It’s worth noting that the Gordy incident in Nope, like the whaling in The Way of Water and the animal abuse in Guardians of the Galaxy Vol. 3, has its basis in reality. While there are several recorded instances of primates attacking people after years of peaceful domestication, Peele was inspired specifically by the story of Charla Nash, who was brutally mauled by Travis, a friend’s chimpanzee.

Like the child actor in Nope, the High Evolutionary survives when he’s similarly mauled by Rocket. This scene in Guardians 3 is a little more graphic than the one in Nope, but by this point in the film, Rocket’s story has demonstrated its awful necessity. The High Evolutionary’s cruelty goes beyond physical abuse and, as is true of many abusive relationships, is deeply intertwined with emotional abuse. He presents as a paternal figure and uses this dynamic to manipulate Rocket, coaxing him to comply with false promises of a beautiful life for Rocket and the other creatures in his dubious utopia. When the High Evolutionary drops the charade and Rocket’s friends are killed during a desperate escape attempt, Rocket viciously retaliates. It’s an act of violence that is simultaneously horrible and justifiable, and it’s made all the more visceral by the fact that Rocket—like Payakan and Gordy—has no other choice.

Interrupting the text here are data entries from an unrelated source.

import Summits.AtomisticToContinuum.HydrodynamicLimit.Theorems.CollisionIsometryCLTMacroClosureStubThermoEos

/-!
# Stub `stub_thermo` of the line `IdeatorTwoGen1Sketch` (crux `MacroClosure`, stmt-14870) —
# part 3b: the hs-Euler fluxes and their Jacobians at a physical state

Support file (registered sub-goal `stub_thermo_fluxDeriv`) for the stub
`Barycentric.stub_thermo : ∃ η₃, 0 < η₃ ∧ ThermoChamber η₃`.

At `U = stateOf ρ u θ` in the dilute chamber (`ρ, θ > 0`, `ρσ³ < η₀`), with
`Z = hsCompressibility (ρσ³)`, `Z′ = deriv hsCompressibility (ρσ³)`, `p = ρθZ`:
* `eulerFlux_stateOf` — `F_j(U) = (ρu_j, (ρu_j) u + p e_j, (E + p) u_j)`;
* `fderiv_eulerFlux_apply` — the flux Jacobian applied to `V`:
  `DF_j(U)V = (V.m_j, (V.m_j − u_jV.ρ) u + u_j V.m + δp e_j, (V.E + δp) u_j + H (V.m_j − u_jV.ρ))`
  with `δp = V.ρ θZ + ρZ δθ + ρθσ³Z′ V.ρ`, `δθ = (2V.E − 2⟪u,V.m⟫ + (|u|² − 3θ)V.ρ)/(3ρ)`,
  `H = |u|²/2 + 3θ/2 + θZ` (line derivative + uniqueness, as for the entropy in part 1);
* `deriv_hsCompressibility_eq` — `Z′(x) = F′(x) + xF″(x)` on `(0, η₀)`;
* `inner_fin3` — coordinates of the inner product of `V3`.
-/

noncomputable section

open MeasureTheory Filter Set Topology InformationTheory
open scoped ENNReal ContDiff

namespace Summit.AtomisticToContinuum.HydrodynamicLimit.Theorems.MacroClosureLine

open Literature.MathematicalPhysics.KineticTheory Literature.Analysis.FluidPDE
open Literature.Analysis.FunctionSpaces

namespace Barycentric

variable {η₀ : ℝ} {F : ℝ → ℝ}

/-! ## Small algebraic helpers -/

/-- The inner product of `V3 = ℝ³` in coordinates. -/
theorem inner_fin3 (a b : V3) : inner ℝ a b = a 0 * b 0 + a 1 * b 1 + a 2 * b 2 := by
  simp [PiLp.inner_apply, Fin.sum_univ_three, mul_comm]

/-- Coordinates of the basis vector `e_j`: `⟪a, e_j⟫ = a j`. -/
theorem inner_single_one_right (a : V3) (j : Fin 3) :
    inner ℝ a (EuclideanSpace.single j (1 : ℝ)) = a j := by
  rw [EuclideanSpace.inner_single_right]
  simp

/-- Coordinates of the basis vector `e_j`: `⟪e_j, a⟫ = a j`. -/
theorem inner_single_one_left (a : V3) (j : Fin 3) :
    inner ℝ (EuclideanSpace.single j (1 : ℝ)) a = a j := by
  rw [real_inner_comm, inner_single_one_right]

/-! ## The compressibility factor on `(0, η₀)` -/

/-- `Z` is differentiable on `(0, η₀)` with `Z′(x) = F′(x) + x F″(x)`. -/
theorem hasDerivAt_hsCompressibility (hFa : AnalyticOnNhd ℝ F (Ioo (-η₀) η₀))
    (hF : EqOn hsExcessFreeEnergy F (Ico 0 η₀)) {x : ℝ} (hx : x ∈ Ioo 0 η₀) :
    HasDerivAt hsCompressibility (deriv F x + x * deriv (deriv F) x) x := by
  have hmem : x ∈ Ioo (-η₀) η₀ := ⟨by linarith [hx.1, hx.2], hx.2⟩
  have hF' : HasDerivAt (deriv F) (deriv (deriv F) x) x :=
    (hFa.deriv x hmem).differentiableAt.hasDerivAt
  have h : HasDerivAt (fun y => 1 + y * deriv F y)
      (0 + (1 * deriv F x + x * deriv (deriv F) x)) x :=
    (hasDerivAt_const x (1 : ℝ)).add ((hasDerivAt_id x).mul hF')
  refine (h.congr_of_eventuallyEq ?_).congr_deriv (by ring)
  filter_upwards [isOpen_Ioo.mem_nhds hx] with y hy
  exact hsCompressibility_eq hF hy

/-- `deriv Z x = F′(x) + x F″(x)` on `(0, η₀)`. -/
theorem deriv_hsCompressibility_eq (hFa : AnalyticOnNhd ℝ F (Ioo (-η₀) η₀))
    (hF : EqOn hsExcessFreeEnergy F (Ico 0 η₀)) {x : ℝ} (hx : x ∈ Ioo 0 η₀) :
    deriv hsCompressibility x = deriv F x + x * deriv (deriv F) x :=
  (hasDerivAt_hsCompressibility hFa hF hx).deriv

/-- The derivative of the rescaled law `ζ(r) = Z(rσ³)`: `ζ′(ρ) = σ³ Z′(ρσ³)`. -/
theorem deriv_hsCompressibility_rescale (hFa : AnalyticOnNhd ℝ F (Ioo (-η₀) η₀))
    (hF : EqOn hsExcessFreeEnergy F (Ico 0 η₀)) {σ ρ : ℝ} (hx : ρ * σ ^ 3 ∈ Ioo 0 η₀) :
    deriv (fun r => hsCompressibility (r * σ ^ 3)) ρ =
      σ ^ 3 * deriv hsCompressibility (ρ * σ ^ 3) := by
  have hlin : HasDerivAt (fun r : ℝ => r * σ ^ 3) (1 * σ ^ 3) ρ := (hasDerivAt_id ρ).mul_const _
  have h := ((hasDerivAt_hsCompressibility hFa hF hx).comp ρ hlin).deriv
  rw [deriv_hsCompressibility_eq hFa hF hx]
  rw [show (fun r => hsCompressibility (r * σ ^ 3)) = hsCompressibility ∘ fun r => r * σ ^ 3
    from rfl, h]
  ring

/-! ## The fluxes at a physical state -/

/-- **The hs-Euler flux at `stateOf ρ u θ`**: `F_j = (ρu_j, (ρu_j) u + p e_j, (E + p) u_j)`,
`p = ρ θ Z(ρσ³)`. -/
theorem eulerFlux_stateOf (σ : ℝ) {ρ : ℝ} (hρ : ρ ≠ 0) (u : V3) (θ : ℝ) (j : Fin 3) :
    eulerFlux σ j (stateOf ρ u θ) =
      (ρ * u j, (ρ * u j) • u + (ρ * θ * hsCompressibility (ρ * σ ^ 3)) •
          EuclideanSpace.single j (1 : ℝ),
        (ρ * (‖u‖ ^ 2 / 2 + 3 / 2 * θ) + ρ * θ * hsCompressibility (ρ * σ ^ 3)) * u j) := by
  have hT := stateTemp_stateOf hρ u θ
  unfold eulerFlux hsPressure
  rw [hT]
  simp only [stateOf_fst, stateOf_snd_fst, stateOf_snd_snd, PiLp.smul_apply, smul_eq_mul]
  refine Prod.ext rfl (Prod.ext ?_ ?_)
  · simp only
    rw [smul_smul]
    congr 1
    field_simp
  · simp only
    field_simp

/-- The derivative of the flux along the line `t ↦ stateOf ρ u θ + t • V` at `t = 0`. -/
theorem hasDerivAt_eulerFlux_line (hFa : AnalyticOnNhd ℝ F (Ioo (-η₀) η₀))
    (hF : EqOn hsExcessFreeEnergy F (Ico 0 η₀)) {σ ρ θ : ℝ} (u : V3) (hσ : 0 < σ) (hρ : 0 < ρ)
    (hx : ρ * σ ^ 3 < η₀) (j : Fin 3) (V : State) :
    HasDerivAt (fun t : ℝ => eulerFlux σ j (stateOf ρ u θ + t • V))
      (V.2.1 j,
        (V.2.1 j - u j * V.1) • u + u j • V.2.1 +
          (V.1 * θ * hsCompressibility (ρ * σ ^ 3) +
              ρ * hsCompressibility (ρ * σ ^ 3) *
                ((2 * V.2.2 - 2 * inner ℝ u V.2.1 + (‖u‖ ^ 2 - 3 * θ) * V.1) / (3 * ρ)) +
              ρ * θ * σ ^ 3 * deriv hsCompressibility (ρ * σ ^ 3) * V.1) •
            EuclideanSpace.single j (1 : ℝ),
        (V.2.2 + (V.1 * θ * hsCompressibility (ρ * σ ^ 3) +
              ρ * hsCompressibility (ρ * σ ^ 3) *
                ((2 * V.2.2 - 2 * inner ℝ u V.2.1 + (‖u‖ ^ 2 - 3 * θ) * V.1) / (3 * ρ)) +
              ρ * θ * σ ^ 3 * deriv hsCompressibility (ρ * σ ^ 3) * V.1)) * u j +
          (‖u‖ ^ 2 / 2 + 3 / 2 * θ + θ * hsCompressibility (ρ * σ ^ 3)) *
            (V.2.1 j - u j * V.1)) 0 := by
  set e₁ : V3 := EuclideanSpace.single j (1 : ℝ) with he₁
  set a : ℝ → ℝ := fun t => ρ + t * V.1 with ha_def
  set mv : ℝ → V3 := fun t => ρ • u + t • V.2.1 with hmv_def
  set mj : ℝ → ℝ := fun t => ρ * u j + t * V.2.1 j with hmj_def
  set en : ℝ → ℝ := fun t => ρ * (‖u‖ ^ 2 / 2 + 3 / 2 * θ) + t * V.2.2 with hen_def
  set q : ℝ → ℝ := fun t => ‖ρ • u + t • V.2.1‖ ^ 2 with hq_def
  set Th : ℝ → ℝ := fun t => 2 / 3 * (en t / a t - q t / (2 * a t ^ 2)) with hTh_def
  set P : ℝ → ℝ := fun t => a t * Th t * hsCompressibility (a t * σ ^ 3) with hP_def
  have hfun : (fun t : ℝ => eulerFlux σ j (stateOf ρ u θ + t • V)) = fun t =>
      (mj t, (mj t / a t) • mv t + P t • e₁, (en t + P t) * mj t / a t) := by
    funext t
    simp [eulerFlux, stateOf, totalEnergyDensity, hsPressure, stateTemp, a, mv, mj, en, q, Th, P,
      e₁]
  rw [hfun]
  -- the elementary derivatives
  have ha : HasDerivAt a V.1 0 := by
    simpa [a] using ((hasDerivAt_id (0 : ℝ)).mul_const V.1).const_add ρ
  have hmv : HasDerivAt mv V.2.1 0 := by
    simpa [mv] using ((hasDerivAt_id (0 : ℝ)).smul_const V.2.1).const_add (ρ • u)
  have hmj : HasDerivAt mj (V.2.1 j) 0 := by
    simpa [mj] using ((hasDerivAt_id (0 : ℝ)).mul_const (V.2.1 j)).const_add (ρ * u j)
  have hen : HasDerivAt en V.2.2 0 := by
    simpa [en] using ((hasDerivAt_id (0 : ℝ)).mul_const V.2.2).const_add
      (ρ * (‖u‖ ^ 2 / 2 + 3 / 2 * θ))
  have hq : HasDerivAt q (2 * inner ℝ (ρ • u) V.2.1) 0 := by
    have hl : HasDerivAt (fun s : ℝ => ρ • u + s • V.2.1) V.2.1 0 := by
      simpa using ((hasDerivAt_id (0 : ℝ)).smul_const V.2.1).const_add (ρ • u)
    simpa [q] using hl.norm_sq
  have ha0 : a 0 = ρ := by simp [a]
  have hmv0 : mv 0 = ρ • u := by simp [mv]
  have hmj0 : mj 0 = ρ * u j := by simp [mj]
  have hen0 : en 0 = ρ * (‖u‖ ^ 2 / 2 + 3 / 2 * θ) := by simp [en]
  have hq0 : q 0 = ρ ^ 2 * ‖u‖ ^ 2 := by simp [q, norm_smul, mul_pow]
  have hρ0 : a 0 ≠ 0 := by rw [ha0]; exact hρ.ne'
  have h2a : 2 * a 0 ^ 2 ≠ 0 := by rw [ha0]; positivity
  have hTh : HasDerivAt Th (2 / 3 * ((V.2.2 * a 0 - en 0 * V.1) / a 0 ^ 2 -
      (2 * inner ℝ (ρ • u) V.2.1 * (2 * a 0 ^ 2) - q 0 * (2 * (2 * a 0 ^ 1 * V.1))) /
        (2 * a 0 ^ 2) ^ 2)) 0 :=
    ((hen.div ha hρ0).sub (hq.div ((ha.pow 2).const_mul 2) h2a)).const_mul (2 / 3)
  have hxI : ρ * σ ^ 3 ∈ Ioo 0 η₀ := ⟨by positivity, hx⟩
  have hZ : HasDerivAt (fun t => hsCompressibility (a t * σ ^ 3))
      ((deriv F (ρ * σ ^ 3) + ρ * σ ^ 3 * deriv (deriv F) (ρ * σ ^ 3)) * (V.1 * σ ^ 3)) 0 :=
    (hasDerivAt_hsCompressibility hFa hF hxI).comp_of_eq 0 (ha.mul_const (σ ^ 3)) (by rw [ha0])
  have hP : HasDerivAt P _ 0 := (ha.fun_mul hTh).fun_mul hZ
  have hc2 := ((hmj.fun_div ha hρ0).fun_smul hmv).fun_add (hP.smul_const e₁)
  have hc3 := ((hen.fun_add hP).fun_mul hmj).fun_div ha hρ0
  have hall := hmj.prodMk (hc2.prodMk hc3)
  refine hall.congr_deriv ?_
  have hTh0 : Th 0 = θ := by
    simp only [hTh_def, ha0, hen0, hq0]
    field_simp
    ring
  have hZ' : deriv hsCompressibility (ρ * σ ^ 3) =
      deriv F (ρ * σ ^ 3) + ρ * σ ^ 3 * deriv (deriv F) (ρ * σ ^ 3) :=
    deriv_hsCompressibility_eq hFa hF hxI
  simp only [hP_def, ha0, hmv0, hmj0, hen0, hq0, hTh0, real_inner_smul_left, hZ']
  refine Prod.ext rfl (Prod.ext ?_ ?_)
  · simp only [smul_smul]
    -- compare coefficients of `u`, `V.2.1`, `e₁`
    rw [show ρ * u j / ρ = u j by field_simp]
    match_scalars <;> (field_simp; try ring)
  · field_simp
    ring

/-- **The flux Jacobian at `stateOf ρ u θ`, applied to `V`.** -/
theorem fderiv_eulerFlux_apply (hFa : AnalyticOnNhd ℝ F (Ioo (-η₀) η₀))
    (hF : EqOn hsExcessFreeEnergy F (Ico 0 η₀)) {σ ρ θ : ℝ} (u : V3) (hσ : 0 < σ) (hρ : 0 < ρ)
    (hθ : 0 < θ) (hx : ρ * σ ^ 3 < η₀) (j : Fin 3) (V : State) :
    fderiv ℝ (eulerFlux σ j) (stateOf ρ u θ) V =
      (V.2.1 j,
        (V.2.1 j - u j * V.1) • u + u j • V.2.1 +
          (V.1 * θ * hsCompressibility (ρ * σ ^ 3) +
              ρ * hsCompressibility (ρ * σ ^ 3) *
                ((2 * V.2.2 - 2 * inner ℝ u V.2.1 + (‖u‖ ^ 2 - 3 * θ) * V.1) / (3 * ρ)) +
              ρ * θ * σ ^ 3 * deriv hsCompressibility (ρ * σ ^ 3) * V.1) •
            EuclideanSpace.single j (1 : ℝ),
        (V.2.2 + (V.1 * θ * hsCompressibility (ρ * σ ^ 3) +
              ρ * hsCompressibility (ρ * σ ^ 3) *
                ((2 * V.2.2 - 2 * inner ℝ u V.2.1 + (‖u‖ ^ 2 - 3 * θ) * V.1) / (3 * ρ)) +
              ρ * θ * σ ^ 3 * deriv hsCompressibility (ρ * σ ^ 3) * V.1)) * u j +
          (‖u‖ ^ 2 / 2 + 3 / 2 * θ + θ * hsCompressibility (ρ * σ ^ 3)) *
            (V.2.1 j - u j * V.1)) := by
  have hd : DifferentiableAt ℝ (eulerFlux σ j) (stateOf ρ u θ) :=
    differentiableAt_eulerFlux hFa hF hσ (stateOf_mem_chamber u hρ hθ hx) j
  have hline : HasDerivAt (fun t : ℝ => stateOf ρ u θ + t • V) V 0 := by
    simpa using ((hasDerivAt_id (0 : ℝ)).smul_const V).const_add (stateOf ρ u θ)
  have h1 : HasDerivAt (fun t : ℝ => eulerFlux σ j (stateOf ρ u θ + t • V))
      (fderiv ℝ (eulerFlux σ j) (stateOf ρ u θ) V) 0 :=
    hd.hasFDerivAt.comp_hasDerivAt_of_eq 0 hline (by simp)
  exact h1.unique (hasDerivAt_eulerFlux_line hFa hF u hσ hρ hx j V)

/-- **Registered sub-goal `stub_thermo_fluxDeriv` of `stub_thermo`**: the hs-Euler flux and its
Jacobian at a physical state of the dilute chamber, in primitive variables. -/
theorem stub_thermo_fluxDeriv : ∀ (η₀ : ℝ) (F : ℝ → ℝ), AnalyticOnNhd ℝ F (Ioo (-η₀) η₀) →
    EqOn hsExcessFreeEnergy F (Ico 0 η₀) → ∀ (σ ρ θ : ℝ) (u : V3), 0 < σ → 0 < ρ → 0 < θ →
    ρ * σ ^ 3 < η₀ → ∀ (j : Fin 3) (V : State),
    eulerFlux σ j (stateOf ρ u θ) =
      (ρ * u j, (ρ * u j) • u + (ρ * θ * hsCompressibility (ρ * σ ^ 3)) •
          EuclideanSpace.single j (1 : ℝ),
        (ρ * (‖u‖ ^ 2 / 2 + 3 / 2 * θ) + ρ * θ * hsCompressibility (ρ * σ ^ 3)) * u j) ∧
    fderiv ℝ (eulerFlux σ j) (stateOf ρ u θ) V =
      (V.2.1 j,
        (V.2.1 j - u j * V.1) • u + u j • V.2.1 +
          (V.1 * θ * hsCompressibility (ρ * σ ^ 3) +
              ρ * hsCompressibility (ρ * σ ^ 3) *
                ((2 * V.2.2 - 2 * inner ℝ u V.2.1 + (‖u‖ ^ 2 - 3 * θ) * V.1) / (3 * ρ)) +
              ρ * θ * σ ^ 3 * deriv hsCompressibility (ρ * σ ^ 3) * V.1) •
            EuclideanSpace.single j (1 : ℝ),
        (V.2.2 + (V.1 * θ * hsCompressibility (ρ * σ ^ 3) +
              ρ * hsCompressibility (ρ * σ ^ 3) *
                ((2 * V.2.2 - 2 * inner ℝ u V.2.1 + (‖u‖ ^ 2 - 3 * θ) * V.1) / (3 * ρ)) +
              ρ * θ * σ ^ 3 * deriv hsCompressibility (ρ * σ ^ 3) * V.1)) * u j +
          (‖u‖ ^ 2 / 2 + 3 / 2 * θ + θ * hsCompressibility (ρ * σ ^ 3)) *
            (V.2.1 j - u j * V.1)) :=
  fun _ _ hFa hF σ _ θ u hσ hρ hθ hx j V =>
    ⟨eulerFlux_stateOf σ hρ.ne' u θ j, fderiv_eulerFlux_apply hFa hF u hσ hρ hθ hx j V⟩

end Barycentric

end Summit.AtomisticToContinuum.HydrodynamicLimit.Theorems.MacroClosureLine

end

The High Evolutionary’s horrific abuse isn’t very far removed from the ways in which humans treat animals, be it for cosmetic testing, scientific research, factory farming, or in our own homes. Guardians 3 heightens this terrible reality with science fiction, but the setting—the villain’s supposedly utopian Counter-Earth—is one we’re meant to recognize. On our Earth, we often ascribe human qualities to animals to make sense of their behaviors, reinforcing the misguided belief that we can understand and communicate with them. This hubris often leads to senseless tragedy: Travis, the chimpanzee who mauled Charla Nash, seemingly unprovoked; Mantacore, the tiger who attacked magician Roy Horn during a Siegfried & Roy show; and Tilikum, the orca who drowned trainer Dawn Brancheau during a performance at SeaWorld, and who was previously involved with two other deaths.

Each of these animals was given a name, a seemingly innocuous custom that signifies domestication and ownership. For animals, naming confers a status of personhood never meant to be wholly recognized, which seems particularly cruel. In Guardians 3, the High Evolutionary takes the anthropomorphization of animals a step further by forcing them through a torturous evolutionary “jump” which gives them the ability to speak as humans do. (Rocket’s first word is “hurts.”) That the High Evolutionary can communicate with his captives and that they are able to verbally express their pain makes his abuse crueler still.

Rocket, Lylla the otter, Floor the bunny, and Teefs the walrus in 'Guardians of the Galaxy Vol. 3'
(Walt Disney Studios Motion Pictures)

But Rocket and his friends—Lylla, Floor, and Teefs—differ from their real world counterparts in one incredibly meaningful way. They weren’t assigned these names. They chose them.

Animal rights philosophy has existed longer than commercial whaling, but our concerns have waned as our reliance on animal products has grown. Meat production has increased fourfold in the past 50 years. Though vegetarianism and veganism have become more commonplace, meat consumption is expected to increase exponentially in the coming decades; the UN estimates a 76% rise in meat consumption by 2050. While the federal Animal Welfare Act regulates the treatment of animals for “research, teaching, testing, exhibition, transport, and by dealers,” there are no federal welfare laws concerning the treatment of “food animals” in factories and on farms. And, as it turns out, the Animal Welfare Act isn’t particularly effective at preventing cruel treatment.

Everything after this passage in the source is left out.